Suppose that \(Y\) is Poisson distributed with mean \(\mu\).

(a) Verify that the first four moments are, respectively, \(\mu, \mu, \mu\), and \(3 \mu^{2}+\mu\).

(b) Show that there is a linear relationship between \(\operatorname{Pr}[Y=j]\) and \(\operatorname{Pr}[Y=j-\) 1], \(j=1,2, \ldots\).

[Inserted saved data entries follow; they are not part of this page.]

/-- **`Ψ(s; W_φ, W̄_{φ'}, Φ) = L^{S'}(s, α ⊗ γ̄) · Ψ_{S'}(s)` on `re s > 1` for a general test function
`Φ ≥ 0` spherical off `S'`.** Let `π`, `π'` be cuspidal automorphic representations of `GL_n(𝔸_K)`
(`0 < n`) with Satake families `α`, `γ` off `S`, `f ∈ π`, `f' ∈ π'`, `η` a continuous compactly
supported left `K(𝔫₀)`-invariant weight, `W`, `W'` the global Whittaker coefficients of
`invQuot (S_η f)`, `invQuot (S_η f')`, and `S' ⊇ S` a set of finite places off which `v ∤ 𝔫₀` and
`ψ_v` has conductor `𝒪_v`. Let `Φ : 𝔸_Kⁿ → ℝ`, `Φ ≥ 0`, with `g ↦ Φ(e_n g)` measurable, be spherical at
every `v ∉ S'`: invariant under the integral scalings at `v` on the `v`-integral vectors
(`IsLastRowSphericalAt`) and supported in the `v`-integral vectors. For `re s > 1`, if the two real
unfolded integrals `Ψ(re s; W, W̄, Φ)`, `Ψ(re s; W', W̄', Φ)` are finite, then
`Ψ(s; W, W̄', Φ) = partialPairL S' α γ̄ s · ∫_{B({v ∉ S'}) × K} W W̄' Φ(e_n ·) |det|^s δ_B⁻¹`.
The tree's `rankinSelbergTorusPairIntegralC_whittakerCoeff_eq_partialPairL_mul` is the case
`Φ = Φ_∞ ⊗ 𝟙_{𝒪̂ⁿ}`; the proof is the same (Cogdell (2004), Thm. 2.2 with Thm. 3.3; Jacquet–Shalika
(1981), §4, (5.1) and Thm. (5.3), proof). -/
theorem rankinSelbergTorusPairIntegralC_whittakerCoeff_eq_partialPairL_mul_of_spherical (hn : 0 < n)
    (P Q : CuspidalAutomorphicRepGL n K μ) {S : Set (HeightOneSpectrum (𝓞 K))} {α γ : SatakeFamily K}
    (hα : IsSatakeFamilyOf P S α) (hγ : IsSatakeFamilyOf Q S γ) {𝔫₀ : Ideal (𝓞 K)} (h𝔫₀ : 𝔫₀ ≠ 0)
    {η : (AdelicGroupData.gl n K).Adelic → ℝ} (hη : Continuous η) (hηs : HasCompactSupport η)
    (hηK : ∀ k : (AdelicGroupData.gl n K).Adelic, k ∈ principalCongruenceLevel n K 𝔫₀ →
      ∀ g : (AdelicGroupData.gl n K).Adelic, η (k * g) = η g)
    (f : P.1.toSubmodule) (f' : Q.1.toSubmodule)
    (h𝓕 : IsFundamentalDomain ↥(rationalUnipotent n K) 𝓕 ν) (h𝓕m : MeasurableSet 𝓕)
    (h𝓕c : IsCompact (closure 𝓕)) (hψ : IsGlobalAddChar K ψ)
    {S' : Set (HeightOneSpectrum (𝓞 K))} (hSS' : S ⊆ S')
    (hGood : ∀ v ∉ S', ¬ v.asIdeal ∣ 𝔫₀ ∧ (∀ c ∈ 𝒪[v.adicCompletion K], ψ.adicComponent v c = 1) ∧
      ∀ ϖ : v.adicCompletion K, Valued.v ϖ = WithZero.exp (-1 : ℤ) →
        ∃ c ∈ 𝒪[v.adicCompletion K], ψ.adicComponent v (ϖ⁻¹ * c) ≠ 1)
    {x y : HeightOneSpectrum (𝓞 K) → Fin n → ℂ}
    (hx : ∀ v ∉ S', (Finset.univ : Finset (Fin n)).val.map (x v) = α v)
    (hy : ∀ v ∉ S', (Finset.univ : Finset (Fin n)).val.map (y v) = γ v)
    {Φ : (Fin n → AdeleRing (𝓞 K) K) → ℝ} (hΦ0 : ∀ y, 0 ≤ Φ y)
    (hΦsph : ∀ v ∉ S', IsLastRowSphericalAt n K Φ v)
    (hΦv : ∀ v ∉ S', ∀ y : Fin n → AdeleRing (𝓞 K) K, Φ y ≠ 0 → ∀ j, Valued.v ((y j).2 v) ≤ 1)
    (hΦm : Measurable fun g : GL (Fin n) (AdeleRing (𝓞 K) K) => Φ (lastRow n K g))
    (νA : Measure (Fin n → ideleGroup K)) [νA.IsMulLeftInvariant] [SFinite νA]
    (νK : Measure ↥(maximalCompactAdelic n K)) [SFinite νK] {s : ℂ} (hs : 1 < s.re)
    (hfin : rankinSelbergTorusIntegral n K νA νK
      (whittakerCoeff ν 𝓕 ψ
        (invQuot (AdelicGroupData.gl n K) (smoothedForm η (f : (AdelicGroupData.gl n K).L2 μ))))
      Φ s.re ≠ ⊤)
    (hfin' : rankinSelbergTorusIntegral n K νA νK
      (whittakerCoeff ν 𝓕 ψ
        (invQuot (AdelicGroupData.gl n K) (smoothedForm η (f' : (AdelicGroupData.gl n K).L2 μ))))
      Φ s.re ≠ ⊤) :
    rankinSelbergTorusPairIntegralC n K νA νK
        (whittakerCoeff ν 𝓕 ψ
          (invQuot (AdelicGroupData.gl n K) (smoothedForm η (f : (AdelicGroupData.gl n K).L2 μ))))
        (star (whittakerCoeff ν 𝓕 ψ
          (invQuot (AdelicGroupData.gl n K) (smoothedForm η (f' : (AdelicGroupData.gl n K).L2 μ)))))
        Φ s =
      partialPairL S' α (fun v => (γ v).map conj) s *
        ∫ p in unitBox {v | v ∉ S'} ×ˢ Set.univ, torusPairIntegrandC n K
          (whittakerCoeff ν 𝓕 ψ
            (invQuot (AdelicGroupData.gl n K) (smoothedForm η (f : (AdelicGroupData.gl n K).L2 μ))))
          (star (whittakerCoeff ν 𝓕 ψ
            (invQuot (AdelicGroupData.gl n K) (smoothedForm η (f' : (AdelicGroupData.gl n K).L2 μ)))))
          Φ s p ∂(νA.prod νK) := by
  classical
  set φ : GL (Fin n) (AdeleRing (𝓞 K) K) → ℂ :=
    invQuot (AdelicGroupData.gl n K) (smoothedForm η (f : (AdelicGroupData.gl n K).L2 μ)) with hφ
  set φ' : GL (Fin n) (AdeleRing (𝓞 K) K) → ℂ :=
    invQuot (AdelicGroupData.gl n K) (smoothedForm η (f' : (AdelicGroupData.gl n K).L2 μ)) with hφ'
  set W : GL (Fin n) (AdeleRing (𝓞 K) K) → ℂ := whittakerCoeff ν 𝓕 ψ φ with hWdef
  set W' : GL (Fin n) (AdeleRing (𝓞 K) K) → ℂ := whittakerCoeff ν 𝓕 ψ φ' with hW'def
  have hGood' : ∀ v ∈ {v : HeightOneSpectrum (𝓞 K) | v ∉ S'}, v ∉ S ∧ ¬ v.asIdeal ∣ 𝔫₀ ∧
      (∀ c ∈ 𝒪[v.adicCompletion K], ψ.adicComponent v c = 1) ∧
      ∀ ϖ : v.adicCompletion K, Valued.v ϖ = WithZero.exp (-1 : ℤ) →
        ∃ c ∈ 𝒪[v.adicCompletion K], ψ.adicComponent v (ϖ⁻¹ * c) ≠ 1 :=
    fun v hv => ⟨fun h => hv (hSS' h), hGood v hv⟩
  -- the uniformizers of the Satake data of `π` at the good places, shared with `π'`
  have hex : ∀ v ∉ S', ∃ ϖ : (v.adicCompletion K)ˣ, IsTorusUnramifiedAt n K W v ϖ (x v) := fun v hv =>
    exists_isTorusUnramifiedAt_whittakerCoeff_smoothedForm P hα h𝔫₀ (hGood' v hv).1 (hGood v hv).1
      hη hηs hηK f (hx v hv) h𝓕 h𝓕c hψ (hGood v hv).2.1 (hGood v hv).2.2
  have hex' : ∀ v ∉ S', ∃ ϖ : (v.adicCompletion K)ˣ, IsTorusUnramifiedAt n K W' v ϖ (y v) := fun v hv =>
    exists_isTorusUnramifiedAt_whittakerCoeff_smoothedForm Q hγ h𝔫₀ (hGood' v hv).1 (hGood v hv).1
      hη hηs hηK f' (hy v hv) h𝓕 h𝓕c hψ (hGood v hv).2.1 (hGood v hv).2.2
  let ϖ : ∀ v : HeightOneSpectrum (𝓞 K), (v.adicCompletion K)ˣ := fun v =>
    if hv : v ∉ S' then Classical.choose (hex v hv) else 1
  have hW : ∀ v ∉ S', IsTorusUnramifiedAt n K W v (ϖ v) (x v) := fun v hv => by
    simp only [ϖ, dif_pos hv]
    exact Classical.choose_spec (hex v hv)
  have hW' : ∀ v ∉ S', IsTorusUnramifiedAt n K (star W') v (ϖ v) (star (y v)) := fun v hv => by
    obtain ⟨ϖ', hϖ'⟩ := hex' v hv
    exact (hϖ'.of_valued_eq (hW v hv).valued_eq).star
  -- central invariance of `‖W‖`
  obtain ⟨ω, hu, -, -, -, -, hcl⟩ := P.exists_centralCharacter_smoothedForm
  have hWZ : ∀ (z : ideleGroup K) (g : GL (Fin n) (AdeleRing (𝓞 K) K)),
      ‖W (Matrix.GeneralLinearGroup.scalar (Fin n) z * g)‖ = ‖W g‖ := fun z g => by
    rw [hWdef, whittakerCoeff_scalar_mul (fun g' => hcl η f z g') g, norm_mul, hu z, one_mul]
  -- integrability of the complex pair integrand
  have hWc : Continuous W := continuous_whittakerCoeff h𝓕m h𝓕c hψ.continuous
    (continuous_invQuot_smoothedForm hη hηs _)
  have hW'c : Continuous W' := continuous_whittakerCoeff h𝓕m h𝓕c hψ.continuous
    (continuous_invQuot_smoothedForm hη hηs _)
  have hW'sc : Continuous (star W') := hW'c.star
  haveI : SecondCountableTopology (GL (Fin n) (AdeleRing (𝓞 K) K)) :=
    secondCountableTopology_generalLinearGroup_adeleRing K (Fin n)
  haveI : SecondCountableTopology (AdelicGroupData.gl n K).Adelic :=
    secondCountableTopology_generalLinearGroup_adeleRing K (Fin n)
  haveI : SecondCountableTopology ↥(maximalCompactAdelic n K) := TopologicalSpace.Subtype.secondCountableTopology _
  have hpt : Measurable (torusPoint n K) := continuous_torusPoint.measurable
  have hmeas : Measurable (torusPairIntegrandC n K W (star W') Φ s) :=
    measurable_torusPairIntegrandC (hWc.measurable.comp hpt) (hW'sc.measurable.comp hpt) (hΦm.comp hpt) s
  have hfin'' : rankinSelbergTorusIntegral n K νA νK (star W') Φ s.re ≠ ⊤ := by
    rw [rankinSelbergTorusIntegral_star]; exact hfin'
  have hint : Integrable (torusPairIntegrandC n K W (star W') Φ s) (νA.prod νK) :=
    integrable_torusPairIntegrandC νA νK hΦ0 hmeas.aestronglyMeasurable (measurable_torusIntegrand hWc hΦm s.re)
      (measurable_torusIntegrand hW'sc hΦm s.re) hfin hfin''
  -- finiteness of the real torus sums at `re s` from the Satake bound
  have hy' : ∀ v ∉ S', (Finset.univ : Finset (Fin n)).val.map (star (y v)) = (γ v).map conj := fun v hv => by
    rw [← hy v hv, Multiset.map_map]
    rfl
  have hTx : ∀ v ∉ S', schurSelfSum (x v) ((v.residueCard : ℝ) ^ (-s.re)) ≠ ⊤ := fun v hv =>
    schurSelfSum_ne_top_of_norm_satakeParameter_le_sqrt norm_satakeParameter_le_sqrt_holds P hα
      (hGood' v hv).1 (x v) (hx v hv) hs
  have hTy : ∀ v ∉ S', schurSelfSum (star (y v)) ((v.residueCard : ℝ) ^ (-s.re)) ≠ ⊤ := fun v hv =>
    schurSelfSum_ne_top_of_norm_satakeParameter_le_sqrt norm_satakeParameter_le_sqrt_holds Q.conj hγ.conj
      (hGood' v hv).1 (star (y v)) (hy' v hv) hs
  -- the Euler product of the local factors
  have hL := hasProd_partialPairL JacquetShalika1981_multipliable_partialPairL_holds P Q.conj (hα.mono hSS')
    (hγ.mono hSS').conj hs
  exact rankinSelbergTorusPairIntegralC_eq_mul_setIntegral_of_hasProd νA νK hn hW hW' hWZ
    hΦsph hΦv hΦ0 hint hTx hTy hx hy' hL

(c) Consider the Poisson MLE in the regression case with \(\mu_{i}=\exp \left(\mathbf{x}_{i}^{\prime} \beta\right)\). Possible estimates of the variance of the Poisson MLE include \(\widehat{V}[\beta]=\) \(\left[\sum_{i} \widehat{\mu}_{i} \mathbf{x}_{i} \mathbf{x}_{i}^{\prime}\right]^{-1}\) and \(\widetilde{V}[\widehat{\beta}]=\left[\sum_{i}\left(y_{i}-\widehat{\mu}_{i}\right)^{2} \mathbf{x}_{i} \mathbf{x}_{i}^{\prime}\right]^{-1}\). Show that they are asymptotically equivalent (upon scaling by \(N\) ) if the data density is correctly specified.